D[…] saw her when she entered the main house and she related
the full story about the rape and the appellant’s
role in it.
She was crying as she related the story. D[…] promised
to take her to the clinic. The appellant’s
girlfriend was
not present on the night of the rape and she, thus, could not have
shared his bed.
D[…] took
her to the clinic where she was medically examined. She did not
report the incident to her mother because
the appellant threatened
her and stated that he would kill her.
[8]
The complainant’s so-called sister, D[…], testified that
she was present during the relevant feast, but left after
20h00 for
her boyfriend’s place when she felt tipsy. She only
returned after two days. One morning, between the
24
th
and 26
th
August 2011, she was giving the complainant, who had not gone to
school, a bath when the latter protested that she should not touch
or
wash her vagina because she was hurting her. She, thereupon,
concluded that the complainant had developed a rash in her
vagina and
she, thus, did not ask her what the problem was.
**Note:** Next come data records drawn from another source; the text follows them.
import Literature.Topology.PlaneTopology.PlusCrossing
import HarnessLib

/-!
# Crossing a window near the unit circle: a continuum spanning an angular window screens the arc
# behind it

Topic `Literature/Topology/PlaneTopology` (consequences of the rectangle crossing lemma
`inter_nonempty_of_crossing_continua`). The following configuration occurs in the proof of
G. F. Lawler, O. Schramm, W. Werner, *Conformal invariance of planar loop-erased random walks and
uniform spanning trees*, Ann. Probab. 32 (2004), Prop. 2.2 (§5.2), when the image under the
Riemann map of a lattice path `J` runs close to the unit circle across an angular window about a
boundary point `c`, `|c| = 1`, and one wants to know that a curve starting above `J` inside the
window cannot reach the circle inside the window without meeting `J` ("`W` separates … from `u`").

We use the chart `χ(ζ) = (im (ζ c̄), |ζ|)` — tangential coordinate and modulus — which is
continuous on `ℂ` and injective on the half-plane `{re (ζ c̄) > 0}` (no argument function is
needed), and prove:

* `window_crossing` — let `Γ` be a continuum inside the open unit disc, in the half-plane
  `{re (ζ c̄) > 0}`, reaching tangential coordinate `≤ a` and `≥ b`, with modulus `≥ lo`
  everywhere and `> m` at its points with tangential coordinate in `[a, b]`; let `L` be a
  preconnected set whose closure lies in the window `{a ≤ im (ζ c̄) ≤ b, lo ≤ |ζ| ≤ 1}` and in the
  half-plane, contains a point of modulus `1`, while `L` contains a point `ζ₀` of modulus `≤ m`.
  Then `Γ` meets the closure of `L`. (Transport by `χ` to the rectangle `[a, b] × [lo, 1]`: a
  sub-continuum of `χ(Γ)` crosses it from left to right, `χ(closure L)` extended by the vertical
  segment below `χ(ζ₀)` crosses it from bottom to top; the common point is not on the added
  segment because there the height is `≤ m`.)

Everything is proved; no named fact.

## References

* G. F. Lawler, O. Schramm, W. Werner, Ann. Probab. 32 (2004) 939–995, §5.2 [LawlerSchrammWerner2004].
* B. Bollobás, O. Riordan, *Percolation* (2006), Ch. 7 (crossing continua) [BollobasRiordan2006].
-/

noncomputable section

namespace Literature.Topology.PlaneTopology

open Complex Set Metric Filter _root_.Topology

/-! ### The chart `χ(ζ) = (im (ζ c̄), |ζ|)` -/

/-- The window chart `ζ ↦ im(ζ c̄) + |ζ| i` is continuous. [folklore] -/
theorem continuous_windowChart (c : ℂ) :
    Continuous fun ζ : ℂ => (⟨(ζ * (starRingEnd ℂ) c).im, ‖ζ‖⟩ : ℂ) := by
  have h : (fun ζ : ℂ => (⟨(ζ * (starRingEnd ℂ) c).im, ‖ζ‖⟩ : ℂ)) =
      ⇑Complex.equivRealProdCLM.symm ∘ fun ζ : ℂ => ((ζ * (starRingEnd ℂ) c).im, ‖ζ‖) := by
    funext ζ
    apply Complex.ext <;> simp [Complex.equivRealProdCLM_symm_apply]
  rw [h]
  exact Complex.equivRealProdCLM.symm.continuous.comp
    ((continuous_im.comp (continuous_id.mul continuous_const)).prodMk continuous_norm)

/-- The window chart is injective on the half-plane `{re (ζ c̄) > 0}` (`c ≠ 0`): tangential
coordinate and modulus determine `re (ζ c̄) = √(|ζ c̄|² - im(ζ c̄)²)`. [folklore] -/
theorem windowChart_injOn {c : ℂ} (hc : c ≠ 0) :
    InjOn (fun ζ : ℂ => (⟨(ζ * (starRingEnd ℂ) c).im, ‖ζ‖⟩ : ℂ)) {ζ | 0 < (ζ * (starRingEnd ℂ) c).re} := by
  intro ζ₁ h₁ ζ₂ h₂ h
  simp only [mem_setOf_eq] at h₁ h₂
  have him : (ζ₁ * (starRingEnd ℂ) c).im = (ζ₂ * (starRingEnd ℂ) c).im := congrArg Complex.re h
  have hnorm : ‖ζ₁‖ = ‖ζ₂‖ := congrArg Complex.im h
  set w₁ := ζ₁ * (starRingEnd ℂ) c with hw₁
  set w₂ := ζ₂ * (starRingEnd ℂ) c with hw₂
  have hwn : ‖w₁‖ = ‖w₂‖ := by rw [hw₁, hw₂, norm_mul, norm_mul, hnorm]
  have hsq : w₁.re ^ 2 = w₂.re ^ 2 := by
    have e1 : ‖w₁‖ ^ 2 = w₁.re ^ 2 + w₁.im ^ 2 := by
      rw [Complex.sq_norm, Complex.normSq_apply]; ring
    have e2 : ‖w₂‖ ^ 2 = w₂.re ^ 2 + w₂.im ^ 2 := by
      rw [Complex.sq_norm, Complex.normSq_apply]; ring
    have : ‖w₁‖ ^ 2 = ‖w₂‖ ^ 2 := by rw [hwn]
    rw [e1, e2, him] at this
    linarith
  have hre : w₁.re = w₂.re := by
    have hprod : (w₁.re - w₂.re) * (w₁.re + w₂.re) = 0 := by ring_nf; linarith
    rcases mul_eq_zero.1 hprod with h0 | h0
    · linarith
    · linarith
  have hw : w₁ = w₂ := Complex.ext hre him
  have hcc : (starRingEnd ℂ) c ≠ 0 := by simpa using hc
  exact mul_right_cancel₀ hcc hw

/-! ### The window crossing lemma -/

/-- **A continuum spanning an angular window near the circle screens the arc behind it.** Let
`c ≠ 0`, `a ≤ b`, `lo ≤ 1`. Let `Γ` be compact and preconnected, inside the open unit disc and the
half-plane `{re(ζ c̄) > 0}`, with a point of tangential coordinate `im(ζ c̄) ≤ a` and one `≥ b`,
of modulus `≥ lo` everywhere and `> m` at its points with tangential coordinate in `[a, b]`. Let
`L` be preconnected, with closure inside the window `{a ≤ im(ζ c̄) ≤ b, lo ≤ |ζ| ≤ 1}` and the
half-plane, containing in its closure a point of modulus `1`, and containing a point `ζ₀` of
modulus `≤ m`. Then `Γ ∩ closure L ≠ ∅`. [cite: BollobasRiordan2006, Ch. 7 Claim 19 p. 192] -/
theorem window_crossing {c : ℂ} (hc : c ≠ 0) {a b lo m : ℝ} (hab : a ≤ b) (hlo : lo ≤ 1)
    {Γ : Set ℂ} (hΓc : IsCompact Γ) (hΓp : IsPreconnected Γ) (hΓ1 : ∀ ζ ∈ Γ, ‖ζ‖ < 1)
    (hΓre : ∀ ζ ∈ Γ, 0 < (ζ * (starRingEnd ℂ) c).re)
    (hΓa : ∃ ζ ∈ Γ, (ζ * (starRingEnd ℂ) c).im ≤ a) (hΓb : ∃ ζ ∈ Γ, b ≤ (ζ * (starRingEnd ℂ) c).im)
    (hΓlo : ∀ ζ ∈ Γ, lo ≤ ‖ζ‖)
    (hΓm : ∀ ζ ∈ Γ, a ≤ (ζ * (starRingEnd ℂ) c).im → (ζ * (starRingEnd ℂ) c).im ≤ b → m < ‖ζ‖)
    {L : Set ℂ} (hLp : IsPreconnected L) (hLre : ∀ ζ ∈ closure L, 0 < (ζ * (starRingEnd ℂ) c).re)
    (hLwin : ∀ ζ ∈ closure L, a ≤ (ζ * (starRingEnd ℂ) c).im ∧ (ζ * (starRingEnd ℂ) c).im ≤ b ∧
      lo ≤ ‖ζ‖ ∧ ‖ζ‖ ≤ 1)
    (hLtop : ∃ ζ ∈ closure L, ‖ζ‖ = 1) {ζ₀ : ℂ} (hζ₀ : ζ₀ ∈ L) (hζ₀m : ‖ζ₀‖ ≤ m) :
    ∃ ζ ∈ Γ, ζ ∈ closure L := by
  set χ : ℂ → ℂ := fun ζ : ℂ => (⟨(ζ * (starRingEnd ℂ) c).im, ‖ζ‖⟩ : ℂ) with hχ
  have hχc : Continuous χ := continuous_windowChart c
  have hχre : ∀ ζ, (χ ζ).re = (ζ * (starRingEnd ℂ) c).im := fun ζ => rfl
  have hχim : ∀ ζ, (χ ζ).im = ‖ζ‖ := fun ζ => rfl
  -- the left–right continuum: a sub-continuum of `χ(Γ)` inside the strip `a ≤ re ≤ b`
  have hKΓc : IsCompact (χ '' Γ) := hΓc.image hχc
  have hKΓp : IsPreconnected (χ '' Γ) := hΓp.image χ hχc.continuousOn
  have hKΓa : ∃ z ∈ χ '' Γ, z.re ≤ a := by
    obtain ⟨ζ, hζ, h⟩ := hΓa
    exact ⟨χ ζ, mem_image_of_mem χ hζ, by rwa [hχre]⟩
  have hKΓb : ∃ z ∈ χ '' Γ, b ≤ z.re := by
    obtain ⟨ζ, hζ, h⟩ := hΓb
    exact ⟨χ ζ, mem_image_of_mem χ hζ, by rwa [hχre]⟩
  obtain ⟨K, hKsub, hKc, hKp, hKstrip, hKa, hKb⟩ :=
    exists_subcontinuum_between_lines hab hKΓc hKΓp hKΓa hKΓb
  have hKrect : K ⊆ Icc a b ×ℂ Icc lo 1 := by
    intro z hz
    obtain ⟨γ, hγ, rfl⟩ := hKsub hz
    rw [mem_reProdIm, hχre, hχim]
    exact ⟨hKstrip _ hz, (hΓlo γ hγ), (hΓ1 γ hγ).le⟩
  -- the bottom–top continuum: `χ(closure L)` with the vertical segment below `χ ζ₀`
  have hζ₀c : ζ₀ ∈ closure L := subset_closure hζ₀
  have hLbdd : closure L ⊆ closedBall (0 : ℂ) 1 := fun ζ hζ =>
    mem_closedBall_zero_iff.2 (hLwin ζ hζ).2.2.2
  have hLcpt : IsCompact (closure L) := (isCompact_closedBall (0 : ℂ) 1).of_isClosed_subset
    isClosed_closure hLbdd
  set P₀ : ℂ := χ ζ₀ with hP₀
  set P₁ : ℂ := (⟨(ζ₀ * (starRingEnd ℂ) c).im, lo⟩ : ℂ) with hP₁
  set Lset : Set ℂ := χ '' closure L ∪ segment ℝ P₀ P₁ with hLset
  have hsegc : IsCompact (segment ℝ P₀ P₁) := by
    rw [segment_eq_image']
    exact isCompact_Icc.image (by fun_prop)
  have hLsetc : IsCompact Lset := (hLcpt.image hχc).union hsegc
  have hP₀L : P₀ ∈ χ '' closure L := mem_image_of_mem χ hζ₀c
  have hLsetp : IsPreconnected Lset :=
    (hLp.closure.image χ hχc.continuousOn).union P₀ hP₀L (left_mem_segment ℝ P₀ P₁)
      (convex_segment P₀ P₁).isPreconnected
  have hlo₀ : lo ≤ ‖ζ₀‖ := (hLwin ζ₀ hζ₀c).2.2.1
  have hrect_convex : Convex ℝ (Icc a b ×ℂ Icc lo 1) := convex_Icc_reProdIm_Icc a b lo 1
  have hP₀rect : P₀ ∈ Icc a b ×ℂ Icc lo 1 := by
    obtain ⟨h1, h2, h3, h4⟩ := hLwin ζ₀ hζ₀c
    rw [hP₀, mem_reProdIm, hχre, hχim]
    exact ⟨⟨h1, h2⟩, h3, h4⟩
  have hP₁rect : P₁ ∈ Icc a b ×ℂ Icc lo 1 := by
    obtain ⟨h1, h2, -, -⟩ := hLwin ζ₀ hζ₀c
    rw [hP₁, mem_reProdIm]
    exact ⟨⟨h1, h2⟩, le_rfl, hlo⟩
  have hLsetrect : Lset ⊆ Icc a b ×ℂ Icc lo 1 := by
    rintro z (⟨ζ, hζ, rfl⟩ | hz)
    · obtain ⟨h1, h2, h3, h4⟩ := hLwin ζ hζ
      rw [mem_reProdIm, hχre, hχim]
      exact ⟨⟨h1, h2⟩, h3, h4⟩
    · exact hrect_convex.segment_subset hP₀rect hP₁rect hz
  have hLsetlo : ∃ z ∈ Lset, z.im = lo := ⟨P₁, Or.inr (right_mem_segment ℝ P₀ P₁), rfl⟩
  have hLsettop : ∃ z ∈ Lset, z.im = 1 := by
    obtain ⟨ζ, hζ, hζ1⟩ := hLtop
    exact ⟨χ ζ, Or.inl (mem_image_of_mem χ hζ), by rw [hχim, hζ1]⟩
  -- the crossing point
  obtain ⟨P, hPK, hPL⟩ := inter_nonempty_of_crossing_continua hab hlo hKc hKp hKrect hKa hKb
    hLsetc hLsetp hLsetrect hLsetlo hLsettop
  obtain ⟨γ, hγ, hγP⟩ := hKsub hPK
  have hγab : a ≤ (γ * (starRingEnd ℂ) c).im ∧ (γ * (starRingEnd ℂ) c).im ≤ b := by
    have := hKstrip P hPK
    rwa [← hγP, hχre] at this
  have hγm : m < ‖γ‖ := hΓm γ hγ hγab.1 hγab.2
  rcases hPL with ⟨ℓ, hℓ, hℓP⟩ | hPseg
  · -- `P = χ ℓ`, `ℓ ∈ closure L`: injectivity of the chart
    have heq : γ = ℓ := windowChart_injOn hc (hΓre γ hγ) (hLre ℓ hℓ) (hγP.trans hℓP.symm)
    exact ⟨γ, hγ, heq ▸ hℓ⟩
  · -- on the added segment the height is `≤ ‖ζ₀‖ ≤ m < ‖γ‖ = P.im`: impossible
    exfalso
    rw [segment_eq_image'] at hPseg
    obtain ⟨t, ⟨ht0, ht1⟩, hPt⟩ := hPseg
    have hPim : P.im = ‖ζ₀‖ + t * (lo - ‖ζ₀‖) := by
      rw [← hPt]
      simp [hP₀, hP₁, hχ]
    have hPim' : P.im = ‖γ‖ := by rw [← hγP, hχim]
    have : t * (lo - ‖ζ₀‖) ≤ 0 := mul_nonpos_of_nonneg_of_nonpos ht0 (by linarith)
    linarith

end Literature.Topology.PlaneTopology

end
She was very
close to the complainant and they used to talk about
everything.
The complainant would tell her even when she was ill, but she never
told her about the rape incident.
[9]
The complainant’s mother testified that on the night of the
feast she was working nightshift as a nurse and, as such,
she left at
18h45 for work and got home the following morning at 7h20. When
she got home she went to check on the complainant,
as usual, and
learned from her nanny that she was asleep. When she saw
the complainant later that morning she was fine.
In January
2012, after she had relocated to Johannesburg with the complainant,
she returned home from work to find the complainant
waiting for her
at the bus stop. The complainant complained that it was sore in
her vagina because she had been playing with
a 12-year old boy who
undressed her panties and tried to insert his penis into her vagina.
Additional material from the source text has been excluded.